The LED mounting plate inside the sewing machine’s end cap sits 30° from the vertical axis of the needle. Even though the surface-mount LED emitters have a broad pattern, it seemed reasonable to aim them toward the needle to put the brightest spot where it’s needed.
The LEDs must have enough heatsinking to pull 2+ W out of the solder pads, so I figured I’d just epoxy them firmly to the mounting plate, rather than try to gimmick up a circuit board that would interpose a fiberglass slab in the thermal path.
Combine those two requirements and you (well, I) get a wire fixture that provides both power and alignment:

The LED body is 5 mm square, sin(30°) = 0.5, and the rear wire raises contact end by 2.5 mm. This still isn’t an exact science; if the center of the beam lands in the right time zone, that’s close enough.
Testing the LED assembly at low current before entombing it shows the emitters have six chips in series (clicky for more dots):

The grotendous solder job follows my “The Bigger the Blob, the Better the Job” principle, modulated by the difficulty of getting a smooth finish on bare wires. Indeed, the first wires I painstakingly bent, set up, and soldered turned out to have an un-solderable surface, much like the header pins from a while ago.
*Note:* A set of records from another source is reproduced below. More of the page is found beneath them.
import Summits.AnomalousDissipation.AnomalousDissipation.Theorems.DenseLoudDesignerForces.Negative.Scaling

/-!
# Sketch — crux-ideate round 2, ideator 5, crux `BaireTransfer.DenseLoudDesignerForces` (stmt-AnomalousDissipation-1143)

First lemmas of the idea cards — EVERYTHING BELOW IS PROVED (lean check rc 0, 0 sorry):

* Card I  `lebesgue-not-baire` : `subset_closure_of_ae`, `exists_forall_of_ae`, `DenseLoudDesignerForcesAE`,
  `denseLoudDesignerForces_of_ae`, `exists_loud_all_levels_of_ae`, `denseLoudDesignerForces_iff_balls`,
  `isWindow_of_pos_measure`.
* Card II `ergodic-budget-selection-closing` : `budget_selection` — PROVED.
* Card III `grashof-cone` : `mem_loudSet_iff_amplitude`, `LoudAt.mono`, `cone_of_dense`, `dense_of_cone`,
  `denseLoudDesignerForces_iff_cone` — ALL PROVED.
-/

noncomputable section

open scoped BigOperators Topology ENNReal InnerProductSpace
open Filter Set MeasureTheory
open Summit.AnomalousDissipation.AnomalousDissipation.Theses.BaireTransfer
open Summit.AnomalousDissipation.AnomalousDissipation.Theorems.DenseLoudDesignerForces.Negative

set_option linter.dupNamespace false
set_option linter.unusedSectionVars false
set_option linter.unusedVariables false

namespace Summit.AnomalousDissipation.AnomalousDissipation.Cruxes.DenseLoudDesignerForces.Ideate5

/-! ## Card I — Lebesgue, not Baire: a.e.-loudness / ball-ensemble floors imply density -/

section AbstractMeasure

variable {X : Type*} [TopologicalSpace X] [MeasurableSpace X] {μ : Measure X} [μ.IsOpenPosMeasure]

/-- A `μ`-a.e. sub-property of an open set is dense in it, for ANY measure positive on non-empty open sets
(no measurability of `L` needed: `ae` is an outer-measure statement). -/
theorem subset_closure_of_ae (U L : Set X) (hU : IsOpen U) (h : ∀ᵐ x ∂μ, x ∈ U → x ∈ L) :
    U ⊆ closure L := by
  intro x hx
  rw [mem_closure_iff]
  intro o ho hxo
  by_contra hne
  rw [Set.not_nonempty_iff_eq_empty] at hne
  have hsub : o ∩ U ⊆ {y | ¬ (y ∈ U → y ∈ L)} := by
    intro y hy hyL
    have hy' : y ∈ o ∩ L := ⟨hy.1, hyL hy.2⟩
    rw [hne] at hy'
    exact hy'
  have h0 : μ (o ∩ U) = 0 := measure_mono_null hsub (ae_iff.1 h)
  exact ((ho.inter hU).measure_pos μ ⟨x, hxo, hx⟩).ne' h0

/-- Countably many a.e.-properties on an open non-empty set have a COMMON witness inside it
(countable intersection of co-null sets is co-null; open non-empty sets have positive measure). -/
theorem exists_forall_of_ae (U : Set X) (hU : IsOpen U) (hne : U.Nonempty) (L : ℕ → Set X)
    (h : ∀ j, ∀ᵐ x ∂μ, x ∈ U → x ∈ L j) : ∃ x ∈ U, ∀ j, x ∈ L j := by
  have h' : ∀ᵐ x ∂μ, ∀ j, x ∈ U → x ∈ L j := ae_all_iff.2 h
  by_contra hno
  push Not at hno
  have hsub : U ⊆ {x | ¬ ∀ j, x ∈ U → x ∈ L j} := by
    intro x hx hall
    obtain ⟨j, hj⟩ := hno x hx
    exact hj (hall j hx)
  have h0 : μ U = 0 := measure_mono_null hsub (ae_iff.1 h')
  exact (hU.measure_pos μ hne).ne' h0

/-- Positive measure of `V ∩ L` for every open non-empty `V ⊆ U` ("ball-ensemble floor") gives density. -/
theorem subset_closure_of_pos_measure (U L : Set X) (hU : IsOpen U)
    (h : ∀ V : Set X, IsOpen V → V ⊆ U → V.Nonempty → 0 < μ (V ∩ L)) : U ⊆ closure L := by
  intro x hx
  rw [mem_closure_iff]
  intro o ho hxo
  exact nonempty_of_measure_ne_zero (h (o ∩ U) (ho.inter hU) inter_subset_right ⟨x, hxo, hx⟩).ne' |>.mono
    (fun y hy => ⟨hy.1.1, hy.2⟩)

end AbstractMeasure

/-- The parameter space `P_S = (↥S → ℂ³)` of the crux (a finite-dimensional real normed space; its Lebesgue
measure is `Measure.addHaar`, an `IsOpenPosMeasure` by `inferInstance`). -/
abbrev PS (S : Finset (Fin 3 → ℤ)) : Type := ↥S → EuclideanSpace ℂ (Fin 3)

example (S : Finset (Fin 3 → ℤ)) : (Measure.addHaar : Measure (PS S)).IsOpenPosMeasure := inferInstance

/-- **C⁺_ae (transfer target of Card I).** LEBESGUE-ALMOST-EVERY designer force of the window is loud at every
level: same quantifier prefix as the crux, `U ⊆ closure LOUD_j` replaced by `LOUD_j ⊇ U` Lebesgue-a.e. -/
def DenseLoudDesignerForcesAE : Prop :=
  ∀ S₀ : Finset (Fin 3 → ℤ), ∃ S : Finset (Fin 3 → ℤ), S₀ ⊆ S ∧ ∃ (E ε : ℝ), 0 < ε ∧
    ∃ U : Set (PS S), IsOpen U ∧ U.Nonempty ∧
      ∀ j : ℕ, ∀ᵐ c ∂(Measure.addHaar : Measure (PS S)), c ∈ U → c ∈ loudSet S E ε j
That hank of wire now resides in the copper cable recycling bucket; you’re looking at Version 1.1.
Two strips of Kapton tape under the ends of the wires hold them off the (scoured and wiped clean!) aluminum plate, with more tape forming a dam around the nearest edges:

Despite being steel-filled, JB Weld remains nonconductive, the epoxy-filled gap under the wires insulates them from the plate, the wires aren’t shorted together, and there’s a great thermal bond to the heatsink. Good stuff, that JB Weld!
A view from the back side shows the epoxy sagging over the wires before I added another blob:

The LED assembly just sits there, without being anchored, until the epoxy cures. The epoxy remains thick enough (in the rather chilly Basement Laboratory) so that it doesn’t exactly pour, can be eased into place without too much muss & fuss, and stays pretty much where it’s put.
After the epoxy stiffened a bit, I gingerly positioned stranded wires not-quite-touching the LED wires and applied a dot of solder to each. Powering the LEDs from a bench supply at 500 mW each took the chill off the heatsink and encouraged proper curing:

Fast forward to the next day, return the heatsink to the Sherline, and drill a hole for the power cable. It’s centered between the wires in Y and between the fins in X, which is why I couldn’t drill before mounting the LEDs:

It’s not like I’m building this from any specs…
Trim the wires, solder the cable in place, cover the wire ends & joints with JB KwikWeld epoxy, and it’s done:

With the LEDs running their 230 mA rated current, the entire heatsink gets pleasantly warm and the mounting plate isn’t much warmer than that. I loves me a good JB Weld job…
However, I suspect they’ll shine too brightly at full throttle, which means an adjustable power supply looms on the horizon…
So the idea is that the metal-filled JB-Weld is thermally conductive and electrically insulative?
Magic stuff, it is!
As with any thermally conductive joint: the less stuff between the heater and the heat sink, the better it works. In this case, there’s not all that much power and a few millimeters of steel-filled epoxy won’t make any difference. Low-temperature clear epoxy would probably work, too, but then you could see the wires inside and I’d have to make neater joints.